JAKARTA — Otoritas Jasa Keuangan (OJK) memastikan kondisi industri perbankan nasional masih berada dalam kondisi stabil meski pasar keuangan global tengah dibayangi ketidakpastian geopolitik, lonjakan harga minyak dunia, serta penguatan dolar Amerika Serikat.

OJK menilai ketahanan ekonomi domestik masih cukup kuat dengan dukungan inflasi yang terkendali serta pertumbuhan ekonomi nasional yang tetap positif di tengah tekanan eksternal.

Berdasarkan pemantauan OJK, pertumbuhan Dana Pihak Ketiga (DPK) per April 2026 tercatat mencapai 11,39 persen secara tahunan.
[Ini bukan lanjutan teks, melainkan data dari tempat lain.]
/-- **`S_N21` FOR EVERY TWO-THRESHOLD COMMON-BOX SHARP-MIXTURE READING.**  File 8's `s_N21_of_twoThresholdSharpMixtureReading` with the two
profiled∕clamped `SiblingSuppression` conjuncts REPLACED by: occurrence data (`nC`, `aC`, run A's nominal thresholds `θCA > 0`, injective consistent
`e`), the factor-removal sharp sibling weights `Sbs^A`, `Sbs^B`, and the SHARP class-relative bounds at every multiplier assignment of the half-open
common box — run A at `S ∘ e`, run B at its OWN thresholds `(θ^B∕θ^A)·(S ∘ e)`.  Then `S_N21 SRec` (§1).  NO (M1), NO profiled tower, N20 read in
print's currency on BOTH runs. [folklore] -/
theorem s_N21_of_twoThresholdSharpCommonBoxReading (SRec : SpineRecordPred N)
    (hread : ∀ (F : T4Continuum.T4Family) (D : YMDAG.UVSplit.Datum F N) (g₀ : ℕ → ℝ)
      (os : List (T4Continuum.ULoop F)) (S : SpineCarriers), SRec F D g₀ os S →
      ∃ (Ω : ℕ → S.ι → Type) (_mΩ : ∀ K τ, MeasurableSpace (Ω K τ)) (μ : (K : ℕ) → (τ : S.ι) → Measure (Ω K τ))
        (_sf : ∀ K τ, SFinite (μ K τ)) (κ : ℕ → ℝ) (Nw : ℕ) (n : ℕ → ℕ) (m : ℕ → S.ι → ℕ) (slot : ℕ → S.ι → ℕ → Σ _ : ℕ, ℕ)
        (pol : ℕ → S.ι → ℕ → Pol) (θA θB : ℕ → S.ι → ℕ → ℝ) (uA uB : (K : ℕ) → (τ : S.ι) → ℕ → Ω K τ → ℝ)
        (RA RB : (K : ℕ) → ℝ → (τ : S.ι) → Ω K τ → ℝ) (XsA XsB : (K : ℕ) → ℝ → (τ : S.ι) → (Fin (m K τ) → ℝ) → ℝ)
        (ρ r Ssup : ℕ → ℝ) (nC : ℕ → ℕ) (aC : ℕ → ℕ → ℕ) (θCA : ℕ → ℕ → ℝ) (e : (K : ℕ) → (τ : S.ι) → Fin (m K τ) → Fin (nC K))
        (SbsA SbsB : (Σ _ : ℕ, ℕ) → (K : ℕ) → ℝ → (τ : S.ι) → (Fin (m K τ) → ℝ) → ℝ),
        (∀ a, 0 < κ a ∧ κ a < 1) ∧
        (∀ K, ∀ τ ∈ S.T K, ∀ i < m K τ, 0 < θA K τ i) ∧ (∀ K, ∀ τ ∈ S.T K, ∀ i < m K τ, 0 < θB K τ i) ∧
        (∀ K, ∀ τ ∈ S.T K, ∀ i < m K τ, slot K τ i ∈ (Finset.range (Nw + 1)).sigma fun a => Finset.range (n a)) ∧
        (∀ K, ∀ τ ∈ S.T K, ∀ i < m K τ, (slot K τ i).1 ≤ K) ∧
        (∀ K, ∀ τ ∈ S.T K, ∀ i < m K τ, Measurable (uA K τ i) ∧ Measurable (uB K τ i)) ∧
        (∀ K t, |t| ≤ S.l₀ → ∀ τ ∈ S.T K, 0 ≤ᵐ[μ K τ] RA K t τ) ∧
        (∀ K t, |t| ≤ S.l₀ → ∀ τ ∈ S.T K, Integrable (RA K t τ) (μ K τ)) ∧
        (∀ K t, |t| ≤ S.l₀ → ∀ τ ∈ S.T K, 0 ≤ᵐ[μ K τ] RB K t τ) ∧
        (∀ K t, |t| ≤ S.l₀ → ∀ τ ∈ S.T K, Integrable (RB K t τ) (μ K τ)) ∧
        (∀ K t, |t| ≤ S.l₀ → ∀ τ ∈ S.T K, ∀ s : Fin (m K τ) → ℝ,
          XsA K t τ s = ∫ v, (∏ i : Fin (m K τ), (pol K τ i).fac (smallInd (uA K τ i v) (s i))) * RA K t τ v ∂(μ K τ)) ∧
        (∀ K t, |t| ≤ S.l₀ → ∀ τ ∈ S.T K, ∀ s : Fin (m K τ) → ℝ,
          XsB K t τ s = ∫ v, (∏ i : Fin (m K τ), (pol K τ i).fac (smallInd (uB K τ i v) (s i))) * RB K t τ v ∂(μ K τ)) ∧
        (∀ K t, |t| ≤ S.l₀ → ∀ τ ∈ S.T K, S.A K t τ =
          (∏ i : Fin (m K τ), (κ (slot K τ i).1 * θA K τ i))⁻¹ *
            ∫ s, XsA K t τ s ∂(Measure.pi fun i : Fin (m K τ) =>
              volume.restrict (Icc ((1 - κ (slot K τ i).1) * θA K τ i) (θA K τ i)))) ∧
        (∀ K t, |t| ≤ S.l₀ → ∀ τ ∈ S.T K, S.B K t τ =
          (∏ i : Fin (m K τ), (κ (slot K τ i).1 * θB K τ i))⁻¹ *
            ∫ s, XsB K t τ s ∂(Measure.pi fun i : Fin (m K τ) =>
              volume.restrict (Icc ((1 - κ (slot K τ i).1) * θB K τ i) (θB K τ i)))) ∧
        SupClose S.T μ m slot θA uA uB ρ ∧
        (∀ K, ∀ τ ∈ S.T K, ∀ i < m K τ, |θA K τ i - θB K τ i| ≤ r (K - (slot K τ i).1) * θA K τ i) ∧
        -- the factor-removal sharp sibling weights of the two runs
        (∀ σ K t, |t| ≤ S.l₀ → ∀ τ ∈ S.T K, ∀ s : Fin (m K τ) → ℝ,
          SbsA σ K t τ s = ∑ i ∈ (Finset.range (m K τ)).filter (fun i => slot K τ i = σ),
            ∫ v, (pol K τ i).shell (max ((1 - κ (slot K τ i).1) * θA K τ i) (min (θA K τ i) (uA K τ i v))) (θA K τ i) (κ (slot K τ i).1)
                ((ρ (K - (slot K τ i).1) + r (K - (slot K τ i).1)) * θA K τ i) *
              (∏ j : Fin (m K τ), (if (j : ℕ) = i then (1 : ℝ) else (pol K τ j).fac (smallInd (uA K τ j v) (s j)))) *
                RA K t τ v ∂(μ K τ)) ∧
        (∀ σ K t, |t| ≤ S.l₀ → ∀ τ ∈ S.T K, ∀ s : Fin (m K τ) → ℝ,
          SbsB σ K t τ s = ∑ i ∈ (Finset.range (m K τ)).filter (fun i => slot K τ i = σ),
            ∫ v, (pol K τ i).shell (max ((1 - κ (slot K τ i).1) * θA K τ i) (min (θA K τ i) (θA K τ i / θB K τ i * uB K τ i v)))
                (θA K τ i) (κ (slot K τ i).1) ((ρ (K - (slot K τ i).1) + r (K - (slot K τ i).1)) * θA K τ i) *
              (∏ j : Fin (m K τ), (if (j : ℕ) = i then (1 : ℝ) else (pol K τ j).fac (smallInd (uB K τ j v) (s j)))) *
                RB K t τ v ∂(μ K τ)) ∧
        -- (O-mix-3′) the occurrence structure; N20 in print's currency, both runs at common multipliers
        (∀ K c, 0 < θCA K c) ∧ (∀ K, ∀ τ ∈ S.T K, Function.Injective (e K τ)) ∧
        (∀ K, ∀ τ ∈ S.T K, ∀ j : Fin (m K τ), (slot K τ j).1 = aC K (e K τ j)) ∧
        (∀ K, ∀ τ ∈ S.T K, ∀ j : Fin (m K τ), θA K τ j = θCA K (e K τ j)) ∧
        (∀ σ ∈ (Finset.range (Nw + 1)).sigma (fun a => Finset.range (n a)), ∀ K t, |t| ≤ S.l₀ →
          ∀ Sv : Fin (nC K) → ℝ, (∀ c : Fin (nC K), Sv c ∈ Ioc ((1 - κ (aC K c)) * θCA K c) (θCA K c)) →
            ∑ τ ∈ S.T K, SbsA σ K t τ (fun j => Sv (e K τ j)) ≤ Ssup σ.1 * ∑ τ ∈ S.T K, XsA K t τ (fun j => Sv (e K τ j))) ∧
        (∀ σ ∈ (Finset.range (Nw + 1)).sigma (fun a => Finset.range (n a)), ∀ K t, |t| ≤ S.l₀ →
          ∀ Sv : Fin (nC K) → ℝ, (∀ c : Fin (nC K), Sv c ∈ Ioc ((1 - κ (aC K c)) * θCA K c) (θCA K c)) →
            ∑ τ ∈ S.T K, SbsB σ K t τ (fun j => θB K τ j / θA K τ j * Sv (e K τ j)) ≤
              Ssup σ.1 * ∑ τ ∈ S.T K, XsB K t τ (fun j => θB K τ j / θA K τ j * Sv (e K τ j))) ∧
        (∀ a ≤ Nw, 0 ≤ Ssup a) ∧ (∀ j, 0 ≤ ρ j) ∧ (∀ j, 0 ≤ r j) ∧ Summable ρ ∧ Summable r ∧
        S.shA = shellW (fun a => linProfile (κ a)) μ m slot pol θA
          (fun K τ i v => max ((1 - κ (slot K τ i).1) * θA K τ i) (min (θA K τ i) (uA K τ i v)))
          (fun K τ i v => max ((1 - κ (slot K τ i).1) * θA K τ i) (min (θA K τ i) (θA K τ i / θB K τ i * uB K τ i v))) RA ∧
        S.shB = shellW (fun a => linProfile (κ a)) μ m slot pol θA
          (fun K τ i v => max ((1 - κ (slot K τ i).1) * θA K τ i) (min (θA K τ i) (θA K τ i / θB K τ i * uB K τ i v)))
          (fun K τ i v => max ((1 - κ (slot K τ i).1) * θA K τ i) (min (θA K τ i) (uA K τ i v))) RB ∧
        (∀ K, ∑ a ∈ Finset.range (Nw + 1), (n a : ℝ) * lipWeight (fun a => (κ a)⁻¹) Ssup (fun j => ρ j + r j) a K ≤ S.Wsh K) ∧
        Summable S.Wsh) :
    S_N21 SRec := by
  intro F D g₀ os S hS
  obtain ⟨Ω, mΩ, μ, sf, κ, Nw, n, m, slot, pol, θA, θB, uA, uB, RA, RB, XsA, XsB, ρ, r, Ssup, nC, aC, θCA, e, SbsA, SbsB, hκ, thrA_pos,
    thrB_pos, slot_mem, slot_band, meas, remA_nonneg, remA_int, remB_nonneg, remB_int, hXsA, hXsB, hA, hB, hF, hθ, hSbsA, hSbsB, hθCA, he,
    he_age, he_thrA, hsharpA, hsharpB, hS0, hρ0, hr0, hρ, hr, hshA, hshB, hWsh, hsum⟩ := hread F D g₀ os S hS
  exact n21_knit_sharpMixture_twoThresholds_commonBox XsA XsB SbsA SbsB hκ thrA_pos thrB_pos slot_mem slot_band meas remA_nonneg remA_int
    remB_nonneg remB_int hXsA hXsB hA hB hF hθ hSbsA hSbsB hθCA he he_age he_thrA hsharpA hsharpB hS0 hρ0 hr0 hρ hr hshA hshB hWsh hsum

end AtCarriers

end Summit.QuantumFields.YangMills.Theorems.N21AtSpineCarriersMixtureTwoThresholdsCommonBox

end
Pertumbuhan tersebut masih didominasi simpanan berdenominasi rupiah yang meningkat 11,49 persen dibanding periode sama tahun sebelumnya.

Kepala Eksekutif Pengawas Perbankan OJK, Dian Ediana Rae mengatakan peningkatan simpanan valuta asing sejak awal tahun masih berada dalam batas yang dinilai wajar.

“Sejak awal 2026, kami melihat bahwa memang terdapat peningkatan porsi DPK Valas terhadap DPK total. Namun demikian, peningkatan DPK Valas masih tergolong wajar sehingga porsi DPK Valas terhadap DPK total sampai saat ini relatif stabil dan bergerak pada kisaran 15 persen-16 persen,” ujarnya dalam keterangannya, Jumat (22/5/2026).

Baca Juga:  Buruh Kritik Permenaker Nomor 7 Tahun 2026 karena Dinilai Bertentangan dengan Aspirasi Pekerja

Menurut Dian, kenaikan simpanan valas terutama terjadi pada produk deposito karena sejumlah bank menawarkan bunga kompetitif untuk menarik dana eksportir agar tetap ditempatkan di dalam negeri.

Selain itu, kondisi likuiditas perbankan juga dinilai masih memadai. Rasio Loan to Deposit Ratio (LDR) tercatat sebesar 86,88 persen, sedangkan rasio alat likuid terhadap dana pihak ketiga dan non-core deposit masih jauh di atas ambang batas minimum regulator.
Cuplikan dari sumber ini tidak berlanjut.